BEGIN THE DATA
import Literature.Probability.LatticeModels.DobrushinComparisonDefect
import Literature.Probability.LatticeModels.DobrushinMetricStates
import HarnessLib

/-!
# Dobrushin's comparison theorem with defects, Vasserstein form: the measure level

`DobrushinComparisonDefect.lean` proves Föllmer's Comparison Theorem (2.8) with a defect vector in
the abstract dusting framework (`DobrushinMetric.DustingData`: an invariant state `E₁`, ANY state
`E₂` with defect `b`, a super-solution `d` of `b + C d ≤ d`). This file supplies the measure theory,
exactly as `DobrushinMetricStates.lean` does for the defect-free theory: for a specification `γ`
satisfying Dobrushin's condition in the Vasserstein form (`IsKRContraction γ r nbr C`, Föllmer 1988
Ch. I (2.20)),
* the expectation under ANY probability measure `ν` is a state of the dusting data
  `krDustingData` (`isState_integral`);
* the printed defect `b_k = ∫ R(π_k(·|η), ν_k(·|η)) ν(dη)` ((2.2)/(2.21)) is used in the proof of
  Lemma (2.5) only through `|∫ (π_k f − f) dν| ≤ b_k δ_k(f)`; we take this FUNCTIONAL form as the
  hypothesis (`hasDefect_integral`) — it needs no conditional distributions of `ν` and is the form in
  which a defect is certified in practice (e.g. for a tilt `ν = e^{G} μ / μ(e^{G})` through one-site
  Kantorovich–Rubinstein dual norms of `G`);
* **Comparison Theorem (2.8), measure level** (`abs_integral_sub_integral_le_of_defect`): for a Gibbs
  measure `μ` of `γ`, any probability measure `ν` with functional defect `b ≥ 0`, row sums
  `Σ_{y ∈ nbr x} C x y ≤ c < 1` and any `d ≥ 0` with `b_x + Σ_{y ∈ nbr x} C x y d_y ≤ d_x`
  (`d = D b`, `D = Σ_m C^m`, in Föllmer's notation), every bounded measurable local `f` with
  coordinatewise `r`-Lipschitz bound `δ` satisfies `|∫ f dμ − ∫ f dν| ≤ Σ_{y ∈ Δ} d_y δ_y`.

TODO(general form): Föllmer's (2.8) is printed for countable index sets under (2.6)
`lim_n Σ_i C^n_{ik} = 0` and tempered measures (2.22); here row sums `≤ c < 1` ((2.7)).

## References
* H. Föllmer, *Random fields and diffusion processes*, LNM 1362 (1988), Ch. I: (2.2), (2.3),
  Lemma (2.5), (2.7), Comparison Theorem (2.8), Remark (2.17) with (2.18)–(2.22).
* R. L. Dobrushin, Theory Probab. Appl. 15 (1970) 458–486, Thm. 3.
-/

noncomputable section

open MeasureTheory Finset Function

namespace Literature.Probability.LatticeModels

namespace DobrushinMetric

variable {V S : Type*} [MeasurableSpace S] {γ : Specification V S} {r : S → S → ℝ}
  {nbr : V → Finset V} {C : V → V → ℝ}

/-- **The expectation under any probability measure is a state** of the dusting data of a
specification under Dobrushin's condition (monotone normalisation `inf f ≤ ∫ f dν ≤ sup f`; no
invariance) — Föllmer 1988, Ch. I, (2.3)/(2.8): the compared measure `ν` is arbitrary.
[cite: Follmer1988, Ch. I Comparison Theorem (2.8)] -/
theorem isState_integral [DecidableEq V] (hγ : IsSpecification γ) (hC : IsKRContraction γ r nbr C)
    {R : ℝ} (hr0 : ∀ a b, 0 ≤ r a b) (hrR : ∀ a b, r a b ≤ R) (hR : 0 ≤ R) (W : Set V)
    (ν : Measure (V → S)) [IsProbabilityMeasure ν] :
    (krDustingData hγ hC hr0 hrR hR W).IsState fun f => ∫ σ, f σ ∂ν := by
  refine ⟨fun {f Δ M} hf hM => ?_, fun {f Δ m} hf hm => ?_⟩
  · obtain ⟨hfm, -, B, hB⟩ := hf
    calc ∫ σ, f σ ∂ν ≤ ∫ _σ, M ∂ν :=
          integral_mono (integrable_of_abs_le' hfm hB) (integrable_const M) hM
      _ = M := by simp
  · obtain ⟨hfm, -, B, hB⟩ := hf
    calc m = ∫ _σ, m ∂ν := by simp
      _ ≤ ∫ σ, f σ ∂ν := integral_mono (integrable_const m) (integrable_of_abs_le' hfm hB) hm

/-- **A functional defect bound is a defect vector** for the expectation under `ν`: if
`|∫ γ_x f dν − ∫ f dν| ≤ b_x δ_x(f)` for every usable `x` and every bounded measurable local `f`
with coordinatewise `r`-Lipschitz bound `δ`, then `∫ · dν` has defect `b` in the sense of
`DustingData.HasDefect` (Föllmer 1988, Ch. I, (2.2)/(2.21) as used in the proof of Lemma (2.5):
`∫ |π_k(f|η) − ν_k(f|η)| ν(dη) ≤ b_k δ_k(f)`). [cite: Follmer1988, Ch. I Lemma (2.5)] -/
theorem hasDefect_integral [DecidableEq V] (hγ : IsSpecification γ)
    (hC : IsKRContraction γ r nbr C) {R : ℝ} (hr0 : ∀ a b, 0 ≤ r a b) (hrR : ∀ a b, r a b ≤ R)
    (hR : 0 ≤ R) (W : Set V) {ν : Measure (V → S)} {b : V → ℝ}
    (hdef : ∀ x ∈ W, ∀ (f : (V → S) → ℝ) (Δ : Finset V) (δ : V → ℝ), Measurable f →
      DependsOn f (↑Δ : Set V) → (∃ M, ∀ σ, |f σ| ≤ M) → IsLipBound r f δ →
        |(∫ σ, siteAvg γ x f σ ∂ν) - ∫ σ, f σ ∂ν| ≤ b x * δ x) :
    (krDustingData hγ hC hr0 hrR hR W).HasDefect (fun f => ∫ σ, f σ ∂ν) b := by
  intro f Δ δ x hx hf hδ
  obtain ⟨hfm, hfdep, B, hB⟩ := hf
  exact hdef x hx f Δ δ hfm hfdep ⟨B, hB⟩ hδ

/-- **Föllmer's Comparison Theorem (2.8) with defects, Vasserstein form, measure level.** Let `γ`
be a specification satisfying Dobrushin's condition in the Vasserstein form
(`IsKRContraction γ r nbr C`, weight `0 ≤ r ≤ R`, row sums `Σ_{y ∈ nbr x} C x y ≤ c < 1`), `μ` a
Gibbs measure of `γ`, and `ν` ANY probability measure with functional defect `b ≥ 0`
(`|∫ γ_x f dν − ∫ f dν| ≤ b_x δ_x(f)` for bounded measurable local `f` with coordinatewise
`r`-Lipschitz bound `δ`). Then for every `d ≥ 0` with `b_x + Σ_{y ∈ nbr x} C x y · d_y ≤ d_x`
(Föllmer: `d = bD`, `D = Σ_m C^m`) and every bounded measurable `f` depending on `Δ` with
Lipschitz bound `δ`: `|∫ f dμ − ∫ f dν| ≤ Σ_{y ∈ Δ} d_y δ_y` — the abstract
`DustingData.abs_sub_le_sum_of_superSolution` with `E₁ = ∫ · dμ` (invariant by the DLR equations)
and `E₂ = ∫ · dν`. [cite: Follmer1988, Ch. I Comparison Theorem (2.8)] -/
theorem abs_integral_sub_integral_le_of_defect [DecidableEq V] (hγ : IsSpecification γ)
    (hC : IsKRContraction γ r nbr C) {R : ℝ} (hr0 : ∀ a b, 0 ≤ r a b) (hrR : ∀ a b, r a b ≤ R)
    (hR : 0 ≤ R) {c : ℝ} (hc0 : 0 ≤ c) (hc1 : c < 1) (hrow : ∀ x, ∑ y ∈ nbr x, C x y ≤ c)
    {μ : Measure (V → S)} (hμ : IsGibbsMeasure γ μ) {ν : Measure (V → S)} [IsProbabilityMeasure ν]
    {b : V → ℝ} (hb : ∀ y, 0 ≤ b y)
    (hdef : ∀ (x : V) (f : (V → S) → ℝ) (Δ : Finset V) (δ : V → ℝ), Measurable f →
      DependsOn f (↑Δ : Set V) → (∃ M, ∀ σ, |f σ| ≤ M) → IsLipBound r f δ →
        |(∫ σ, siteAvg γ x f σ ∂ν) - ∫ σ, f σ ∂ν| ≤ b x * δ x)
    {d : V → ℝ} (hd0 : ∀ y, 0 ≤ d y) (hd : ∀ x, b x + (∑ y ∈ nbr x, C x y * d y) ≤ d x)
    {f : (V → S) → ℝ} (hfm : Measurable f) {Δ : Finset V} (hfdep : DependsOn f (↑Δ : Set V))
    {M : ℝ} (hM : ∀ σ, |f σ| ≤ M) {δ : V → ℝ} (hδ : IsLipBound r f δ) :
    |(∫ σ, f σ ∂μ) - ∫ σ, f σ ∂ν| ≤ ∑ y ∈ Δ, d y * δ y := by
  have h₁ := isInvariantState_integral_of_isGibbsMeasure hγ hC hr0 hrR hR Set.univ hμ
  have h₂ := isState_integral hγ hC hr0 hrR hR Set.univ ν
  have hb' : (krDustingData hγ hC hr0 hrR hR Set.univ).HasDefect (fun f => ∫ σ, f σ ∂ν) b :=
    hasDefect_integral hγ hC hr0 hrR hR Set.univ fun x _ => hdef x
  have hrowD : ∀ x, ∑ y ∈ (krDustingData hγ hC hr0 hrR hR Set.univ).nbr x,
      (krDustingData hγ hC hr0 hrR hR Set.univ).C x y ≤ c := fun x =>
    (sum_krDustingData_C hγ hC hr0 hrR hR Set.univ x).le.trans (hrow x)
  have hdD : ∀ x, b x + (krDustingData hγ hC hr0 hrR hR Set.univ).rowC d x ≤ d x := by
    intro x
    have e : (krDustingData hγ hC hr0 hrR hR Set.univ).rowC d x = ∑ y ∈ nbr x, C x y * d y := by
      change ∑ y ∈ nbr x, (if y ∈ nbr x then C x y else 0) * d y = _
      exact Finset.sum_congr rfl fun y hy => by rw [if_pos hy]
    rw [e]
    exact hd x
  have hδ' := hδ.restrict hfdep
  have h := DustingData.abs_sub_le_sum_of_superSolution h₁ h₂ hb' hb hc0 hc1
    (fun x => Set.mem_univ x) hrowD hd0 hdD (f := f) (Δ := Δ) ⟨hfm, hfdep, M, hM⟩ hδ'
    (fun y hy => if_neg hy)
  refine h.trans (Finset.sum_le_sum fun y hy => ?_)
  rw [if_pos hy]

end DobrushinMetric

end Literature.Probability.LatticeModels

end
END THE DATA
DIRECTIONS
Of all the entries above, repeat only the lines from the line that has "for every usable" to the line that has "exact hdef x hx f Δ δ hfm hfdep ⟨B, hB⟩ hδ", both lines included, exactly.

PROBLEM SOLUTION
`|∫ γ_x f dν − ∫ f dν| ≤ b_x δ_x(f)` for every usable `x` and every bounded measurable local `f`
with coordinatewise `r`-Lipschitz bound `δ`, then `∫ · dν` has defect `b` in the sense of
`DustingData.HasDefect` (Föllmer 1988, Ch. I, (2.2)/(2.21) as used in the proof of Lemma (2.5):
`∫ |π_k(f|η) − ν_k(f|η)| ν(dη) ≤ b_k δ_k(f)`). [cite: Follmer1988, Ch. I Lemma (2.5)] -/
theorem hasDefect_integral [DecidableEq V] (hγ : IsSpecification γ)
    (hC : IsKRContraction γ r nbr C) {R : ℝ} (hr0 : ∀ a b, 0 ≤ r a b) (hrR : ∀ a b, r a b ≤ R)
    (hR : 0 ≤ R) (W : Set V) {ν : Measure (V → S)} {b : V → ℝ}
    (hdef : ∀ x ∈ W, ∀ (f : (V → S) → ℝ) (Δ : Finset V) (δ : V → ℝ), Measurable f →
      DependsOn f (↑Δ : Set V) → (∃ M, ∀ σ, |f σ| ≤ M) → IsLipBound r f δ →
        |(∫ σ, siteAvg γ x f σ ∂ν) - ∫ σ, f σ ∂ν| ≤ b x * δ x) :
    (krDustingData hγ hC hr0 hrR hR W).HasDefect (fun f => ∫ σ, f σ ∂ν) b := by
  intro f Δ δ x hx hf hδ
  obtain ⟨hfm, hfdep, B, hB⟩ := hf
  exact hdef x hx f Δ δ hfm hfdep ⟨B, hB⟩ hδ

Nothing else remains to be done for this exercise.